-- DATA IN THIS EXERCISE --
import Summits.QuantumFields.GaugeBoot.TiltedFrameNoGo
import HarnessLib

/-!
# Rigidity of the Osterwalder–Seiler frames on a periodic lattice: intrinsic half periods, unique
# mirrors and heights, and no tilted frames in two coordinate planes sharing an axis
# (gauge-boot, L3 structural supplement)

HONEST FRAMING (cell `pub-gaugeboot`, page 1 of every file): the venture produces certified bounds
on lattice expectations at stated coupling, gauge group, dimension and torus size; NOT a mass gap,
NOT a continuum limit, NOT a string tension; NOT Yang–Mills-summit-bearing (barriers
`FixedCouplingUltralocality`, `PerturbativeInvisibility`). This module is a small STRUCTURAL result
about the lane's two reflection mechanisms (`IsTiltedFrame`, `TiltedRPGeometry.lean`;
`IsSiteFrame`, `TiltedSiteRPGeometry.lean`); it bounds no expectation and discharges nothing else.

Continuation of `TiltedFrameNoGo.lean` (a tilted diagonal frame for `(i, j)` excludes a site frame
along `i` and along `j`). On a periodic lattice `(A, e)` — any additive commutative group `A`, any
marked translations `e : Fin d → A`, no finiteness — we record:

* `IsTiltedFrame.symm`: a tilted frame for `(i, j)` with height `v` is a tilted frame for `(j, i)`
  with height `-v` (same mirror, same half period, same two layers).
* **Intrinsic half periods.** A tilted frame for `(i, j)` forces `addOrderOf (e_i - e_j) = P`
  (`IsTiltedFrame.addOrderOf_e_sub_e`; the site analogue `addOrderOf (e_k) = 2Q` is
  `IsSiteFrame.addOrderOf_e_self` of `TiltedFrameNoGo.lean`). Hence the half period of a frame is
  determined by the lattice and the plane / axis (`IsTiltedFrame.halfPeriod_unique`, `_unique_symm`;
  `IsSiteFrame.halfPeriod_unique`): there is no freedom in `P`, `Q`.
* **Unique mirrors and heights.** If the marked translations generate `A`
  (`AddSubgroup.closure (range e) = ⊤` — every periodic box `ℤ^d / Γ` with `e_m = [unit vector]`)
  then the mirror and the height of a frame are unique (`IsTiltedFrame.mirror_unique`,
  `height_unique`; `IsSiteFrame.mirror_unique`, `height_unique`): the frame, when it exists, IS the
  Fröhlich–Israel–Lieb–Simon swap `x_i ↔ x_j` with `v = x_i - x_j`, resp. the reflection
  `x_k ↦ -x_k` with `h = x_k`.
* **THE SECOND NO-GO (`IsTiltedFrame.not_isTiltedFrame_adjacent` and its symmetric forms
  `not_isTiltedFrame_shareLeft/shareRight`).** Tilted diagonal frames in two coordinate planes
  `(i, j)` and `(i', j')` sharing EXACTLY ONE axis cannot coexist, for any mirrors, half periods and
  heights. Proof (the arithmetic of `TiltedFrameNoGo.lean`): the `(i, j)` frame forces
  `P • e_i = P • e_j`; applying the height `v'` of a `(j, l)` frame (`v' (e_j) = 1`, `v' (e_i) = 0`)
  gives `2P' ∣ P`; symmetrically `2P ∣ P'`; impossible for `P, P' ≥ 2`.

Together with `TiltedFrameNoGo.lean` this gives the COMPATIBILITY RULE for the lane's sufficient
structures on one periodic volume: the coordinate planes carrying tilted diagonal frames are pairwise
disjoint (a matching of the axes) and disjoint from the axes carrying site frames; per plane / axis
the frame data are unique. (`PeriodicBoxSiteFrames.lean` / `PeriodicBoxTiltedFrames.lean`
classify the boxes `ℤ^d / Γ` carrying each frame; `DoublyTiltedBox.lean` shows the rule is sharp:
two DISJOINT planes do coexist on a doubly tilted box, `d ≥ 4`.)
For the bootstrap (Kazakov–Zheng arXiv:2203.11360 §3.1: three reflection-positivity families, used
in all coordinate directions and planes at once on `ℤ^4`): no single finite periodic volume offers the
Osterwalder–Seiler mechanism for the diagonal family in two planes through a common axis, e.g.
`(0, 1)` and `(1, 2)`; at most `⌊d/2⌋` diagonal planes per volume.

What this module does NOT say: it is about FRAMES (sufficient structures), not about reflection
positivity itself; RP-level failures are the lane's negative theorems (`DiagonalRPTorusNegative.lean`
ff., `TiltedBoxAxisRPNegative.lean`, `TiltedBoxRedSiteRPNegativeUniform.lean`).

References: J. Fröhlich, R. Israel, E. H. Lieb, B. Simon, Comm. Math. Phys. 62 (1978) 1, Thm. 2.1,
and J. Stat. Phys. 22 (1980) 297, §3; K. Osterwalder, E. Seiler, Ann. Phys. 110 (1978) 440, §2;
S. Friedli, Y. Velenik, Statistical Mechanics of Lattice Systems (2017) §10.3 (reflections of the
torus through vertices / edges); V. Kazakov, Z. Zheng, arXiv:2203.11360 §3.1.
-/

namespace Summit.QuantumFields.GaugeBoot

namespace TiltedRP

variable {A : Type*} [AddCommGroup A] {d : ℕ}

/-! ## Site frames: the half period is intrinsic; mirror and height are unique under generation -/

namespace IsSiteFrame

variable {e : Fin d → A} {k : Fin d} {σ : A →+ A} {Q : ℕ} {h : A →+ ZMod (2 * Q)}
variable (hF : IsSiteFrame e k σ Q h)
include hF

/-- **The half period of a site frame along `k` is intrinsic**: two site frames along the same axis
have the same half period (`addOrderOf (e_k) = 2Q = 2Q'`). -/
theorem halfPeriod_unique {σ' : A →+ A} {Q' : ℕ} {h' : A →+ ZMod (2 * Q')}
    (hF' : IsSiteFrame e k σ' Q' h') : Q = Q' := by
  have h1 := hF.addOrderOf_e_self.symm.trans hF'.addOrderOf_e_self
  omega

/-- **The reflection of a site frame is unique** when the marked translations generate the site
group (it is `e_k ↦ -e_k`, `e_l ↦ e_l`). -/
theorem mirror_unique (hgen : AddSubgroup.closure (Set.range e) = ⊤) {σ' : A →+ A} {Q' : ℕ}
    {h' : A →+ ZMod (2 * Q')} (hF' : IsSiteFrame e k σ' Q' h') : σ = σ' := by
  refine AddMonoidHom.eq_of_eqOn_dense hgen ?_
  rintro _ ⟨l, rfl⟩
  by_cases hl : l = k
  · subst hl
    rw [hF.map_e_self, hF'.map_e_self]
  · rw [hF.map_e_other l hl, hF'.map_e_other l hl]

/-- **The height of a site frame is unique** when the marked translations generate the site group
(it is `e_k ↦ 1`, `e_l ↦ 0`; same half period, cf. `halfPeriod_unique`). -/
theorem height_unique (hgen : AddSubgroup.closure (Set.range e) = ⊤) {σ' : A →+ A}
    {h' : A →+ ZMod (2 * Q)} (hF' : IsSiteFrame e k σ' Q h') : h = h' := by
  refine AddMonoidHom.eq_of_eqOn_dense hgen ?_
  rintro _ ⟨l, rfl⟩
  by_cases hl : l = k
  · subst hl
    rw [hF.height_self, hF'.height_self]
  · rw [hF.height_other l hl, hF'.height_other l hl]

end IsSiteFrame

/-! ## Tilted frames: symmetry, intrinsic half period, uniqueness -/

namespace IsTiltedFrame

variable {e : Fin d → A} {i j : Fin d} {θ : A →+ A} {P : ℕ} {v : A →+ ZMod (2 * P)}
variable (hF : IsTiltedFrame e i j θ P v)
include hF

/-- **Symmetry.** A tilted diagonal frame for `(i, j)` with height `v` is a tilted diagonal frame for
`(j, i)` with height `-v`: same mirror, same half period, and the same two layers
(`-v = 0 ↔ v = 0`, `-v = P ↔ v = P` in `ZMod (2P)`). -/
theorem symm : IsTiltedFrame e j i θ P (-v) where
  ne := hF.ne.symm
  two_le := hF.two_le
  map_e k := by rw [hF.map_e, Equiv.swap_comm]
  invol := hF.invol
  height_left := by rw [AddMonoidHom.neg_apply, hF.height_right, neg_neg]
  height_right := by rw [AddMonoidHom.neg_apply, hF.height_left]
  height_other k hkj hki := by rw [AddMonoidHom.neg_apply, hF.height_other k hki hkj, neg_zero]
  height_map x := by rw [AddMonoidHom.neg_apply, AddMonoidHom.neg_apply, hF.height_map]
  fix_of_layer x hx := by
    apply hF.fix_of_layer x
    rwa [AddMonoidHom.neg_apply, neg_eq_zero, neg_eq_iff_eq_neg, neg_natCast_self] at hx

/-- The height of `n • (e_i - e_j)` is `2n (mod 2P)`. -/
theorem height_nsmul_e_sub_e (n : ℕ) : v (n • (e i - e j)) = ((2 * n : ℕ) : ZMod (2 * P)) := by
  rw [map_nsmul, map_sub, hF.height_left, hF.height_right, sub_neg_eq_add, nsmul_eq_mul,
    Nat.cast_mul, Nat.cast_two]
  ring

/-- `n • (e_i - e_j) = 0` only if `P ∣ n` (apply the height: `2P ∣ 2n`). -/
theorem dvd_of_nsmul_e_sub_e {n : ℕ} (hn : n • (e i - e j) = 0) : P ∣ n := by
  have hh := hF.height_nsmul_e_sub_e n
  rw [hn, map_zero] at hh
  have h2 : 2 * P ∣ 2 * n := (ZMod.natCast_eq_zero_iff _ _).1 hh.symm
  exact Nat.dvd_of_mul_dvd_mul_left (by norm_num) h2

/-- **The diagonal half period is intrinsic**: `addOrderOf (e_i - e_j) = P` (the period
`P • (e_i - e_j) = 0` of `TiltedFrameNoGo.lean` is the exact order). On the tilted box this reads
`M_v`; on the cubic torus `(ℤ/L)^d` the order is `L` but no frame exists. -/
theorem addOrderOf_e_sub_e : addOrderOf (e i - e j) = P :=
  Nat.dvd_antisymm (addOrderOf_dvd_of_nsmul_eq_zero hF.nsmul_e_sub_e_eq_zero)
    (hF.dvd_of_nsmul_e_sub_e (addOrderOf_nsmul_eq_zero (e i - e j)))

/-- Two tilted diagonal frames in the same coordinate plane `(i, j)` have the same half period. -/
theorem halfPeriod_unique {θ' : A →+ A} {P' : ℕ} {v' : A →+ ZMod (2 * P')}
    (hF' : IsTiltedFrame e i j θ' P' v') : P = P' :=
  hF.addOrderOf_e_sub_e.symm.trans hF'.addOrderOf_e_sub_e

/-- The same for the reversed pair `(j, i)`. -/
theorem halfPeriod_unique_symm {θ' : A →+ A} {P' : ℕ} {v' : A →+ ZMod (2 * P')}
    (hF' : IsTiltedFrame e j i θ' P' v') : P = P' :=
  hF.halfPeriod_unique hF'.symm

/-- **The mirror of a tilted diagonal frame is unique** when the marked translations generate the
site group (it is the swap `e_k ↦ e_{(i j) k}`), whatever the half periods and heights. -/
theorem mirror_unique (hgen : AddSubgroup.closure (Set.range e) = ⊤) {θ' : A →+ A} {P' : ℕ}
    {v' : A →+ ZMod (2 * P')} (hF' : IsTiltedFrame e i j θ' P' v') : θ = θ' := by
  refine AddMonoidHom.eq_of_eqOn_dense hgen ?_
  rintro _ ⟨k, rfl⟩
  rw [hF.map_e, hF'.map_e]

/-- The mirror is also that of any frame of the reversed pair `(j, i)`. -/
theorem mirror_unique_symm (hgen : AddSubgroup.closure (Set.range e) = ⊤) {θ' : A →+ A} {P' : ℕ}
    {v' : A →+ ZMod (2 * P')} (hF' : IsTiltedFrame e j i θ' P' v') : θ = θ' :=
  hF.mirror_unique hgen hF'.symm

/-- **The height of a tilted diagonal frame is unique** when the marked translations generate the
site group (it is `e_i ↦ 1`, `e_j ↦ -1`, `e_k ↦ 0`; same half period, cf. `halfPeriod_unique`). -/
theorem height_unique (hgen : AddSubgroup.closure (Set.range e) = ⊤) {θ' : A →+ A}
    {v' : A →+ ZMod (2 * P)} (hF' : IsTiltedFrame e i j θ' P v') : v = v' := by
  refine AddMonoidHom.eq_of_eqOn_dense hgen ?_
  rintro _ ⟨k, rfl⟩
  by_cases hki : k = i
  · subst hki
    rw [hF.height_left, hF'.height_left]
  · by_cases hkj : k = j
    · subst hkj
      rw [hF.height_right, hF'.height_right]
    · rw [hF.height_other k hki hkj, hF'.height_other k hki hkj]

/-- For the reversed pair the height is the opposite one. -/
theorem height_unique_symm (hgen : AddSubgroup.closure (Set.range e) = ⊤) {θ' : A →+ A}
    {v' : A →+ ZMod (2 * P)} (hF' : IsTiltedFrame e j i θ' P v') : v' = -v :=
  (hF.symm.height_unique hgen hF').symm

/-! ## The second no-go: no tilted frames in two coordinate planes sharing exactly one axis -/

/-- **No tilted diagonal frames in adjacent planes.** A periodic lattice with a tilted diagonal frame
for `(i, j)` carries no tilted diagonal frame for `(j, l)`, `l ≠ i` — for ANY mirror `θ'`, half
period `P'` and height `v'`. (Apply `v'` to `P • e_i = P • e_j`: `2P' ∣ P`; apply `v` to
`P' • e_j = P' • e_l`: `2P ∣ P'`; impossible for `P, P' ≥ 2`.) -/
theorem not_isTiltedFrame_adjacent {l : Fin d} (hli : l ≠ i) {θ' : A →+ A} {P' : ℕ}
    {v' : A →+ ZMod (2 * P')} : ¬ IsTiltedFrame e j l θ' P' v' := by
  intro hF'
  have hP := hF.two_le
  have hP' := hF'.two_le
  -- `2P' ∣ P`: apply `v'` to `P • e_i = P • e_j`
  have h1 : 2 * P' ∣ P := by
    have hh := congrArg v' hF.nsmul_e_left_eq_nsmul_e_right
    rw [map_nsmul, map_nsmul, hF'.height_other i hF.ne hli.symm, hF'.height_left, smul_zero,
      nsmul_eq_mul, mul_one] at hh
    exact (ZMod.natCast_eq_zero_iff _ _).1 hh.symm
  -- `2P ∣ P'`: apply `v` to `P' • e_j = P' • e_l`
  have h2 : 2 * P ∣ P' := by
    have hh := congrArg v hF'.nsmul_e_left_eq_nsmul_e_right
    rw [map_nsmul, map_nsmul, hF.height_right, hF.height_other l hli hF'.ne.symm, smul_neg,
      smul_zero, neg_eq_zero, nsmul_eq_mul, mul_one] at hh
    exact (ZMod.natCast_eq_zero_iff _ _).1 hh
  have h3 : 2 * P' ≤ P := Nat.le_of_dvd (by omega) h1
  have h4 : 2 * P ≤ P' := Nat.le_of_dvd (by omega) h2
  omega

/-- **Planes sharing the FIRST axis of `(i', j')`.** No tilted diagonal frame for a pair `(i', j')`
whose first axis lies in the plane, `i' = i` or `i' = j`, and whose second axis does not,
`j' ∉ {i, j}`. -/
theorem not_isTiltedFrame_shareLeft {i' j' : Fin d} (hi' : i' = i ∨ i' = j) (hj'i : j' ≠ i)
    (hj'j : j' ≠ j) {θ' : A →+ A} {P' : ℕ} {v' : A →+ ZMod (2 * P')} :
    ¬ IsTiltedFrame e i' j' θ' P' v' := by
  rcases hi' with rfl | rfl
  · -- `(i, j')`: use the `(j, i)` form of `hF`
    exact hF.symm.not_isTiltedFrame_adjacent hj'j
  · -- `(j, j')`
    exact hF.not_isTiltedFrame_adjacent hj'i

/-- **Planes sharing the axis which is SECOND in `(i', j')`.** No tilted diagonal frame for a pair
`(i', j')` with `j' = i` or `j' = j` and `i' ∉ {i, j}`. -/
theorem not_isTiltedFrame_shareRight {i' j' : Fin d} (hj' : j' = i ∨ j' = j) (hi'i : i' ≠ i)
    (hi'j : i' ≠ j) {θ' : A →+ A} {P' : ℕ} {v' : A →+ ZMod (2 * P')} :
    ¬ IsTiltedFrame e i' j' θ' P' v' := fun hF' =>
  hF.not_isTiltedFrame_shareLeft (i' := j') (j' := i') hj' hi'i hi'j hF'.symm

/-- **THE SECOND NO-GO, both forms at once.** On every periodic lattice `(A, e)`: if the coordinate
planes `{i, j}` and `{i', j'}` share exactly one axis, tilted diagonal frames for `(i, j)` and for
`(i', j')` cannot coexist — whatever the mirrors, half periods and heights. With
`TiltedFrameNoGo.lean`: the planes carrying tilted diagonal frames on one periodic volume are
pairwise disjoint and avoid the axes carrying site frames. -/
theorem not_isTiltedFrame_of_share {i' j' : Fin d}
    (hshare : ((i' = i ∨ i' = j) ∧ j' ≠ i ∧ j' ≠ j) ∨ ((j' = i ∨ j' = j) ∧ i' ≠ i ∧ i' ≠ j))
    {θ' : A →+ A} {P' : ℕ} {v' : A →+ ZMod (2 * P')} : ¬ IsTiltedFrame e i' j' θ' P' v' := by
  rcases hshare with ⟨h1, h2, h3⟩ | ⟨h1, h2, h3⟩
  · exact hF.not_isTiltedFrame_shareLeft h1 h2 h3
  · exact hF.not_isTiltedFrame_shareRight h1 h2 h3

/-- In particular a frame for `(i, j)` excludes a frame for `(i, l)` for every third axis
`l ∉ {i, j}` (e.g. the planes `(0, 1)` and `(0, 2)` of `ℤ^4 / Γ`) … -/
theorem not_isTiltedFrame_sameLeft {l : Fin d} (hli : l ≠ i) (hlj : l ≠ j) {θ' : A →+ A}
    {P' : ℕ} {v' : A →+ ZMod (2 * P')} : ¬ IsTiltedFrame e i l θ' P' v' :=
  hF.not_isTiltedFrame_shareLeft (Or.inl rfl) hli hlj

/-- … and a frame for `(l, j)` for every third axis `l ∉ {i, j}`. -/
theorem not_isTiltedFrame_sameRight {l : Fin d} (hli : l ≠ i) (hlj : l ≠ j) {θ' : A →+ A}
    {P' : ℕ} {v' : A →+ ZMod (2 * P')} : ¬ IsTiltedFrame e l j θ' P' v' :=
  hF.not_isTiltedFrame_shareRight (Or.inr rfl) hli hlj

end IsTiltedFrame

end TiltedRP

end Summit.QuantumFields.GaugeBoot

-- WHAT THE TASK REQUIRES --
The answer is a single number, the count of lines in the records that contain the string "does".

-- RESPONSE BELOW --
2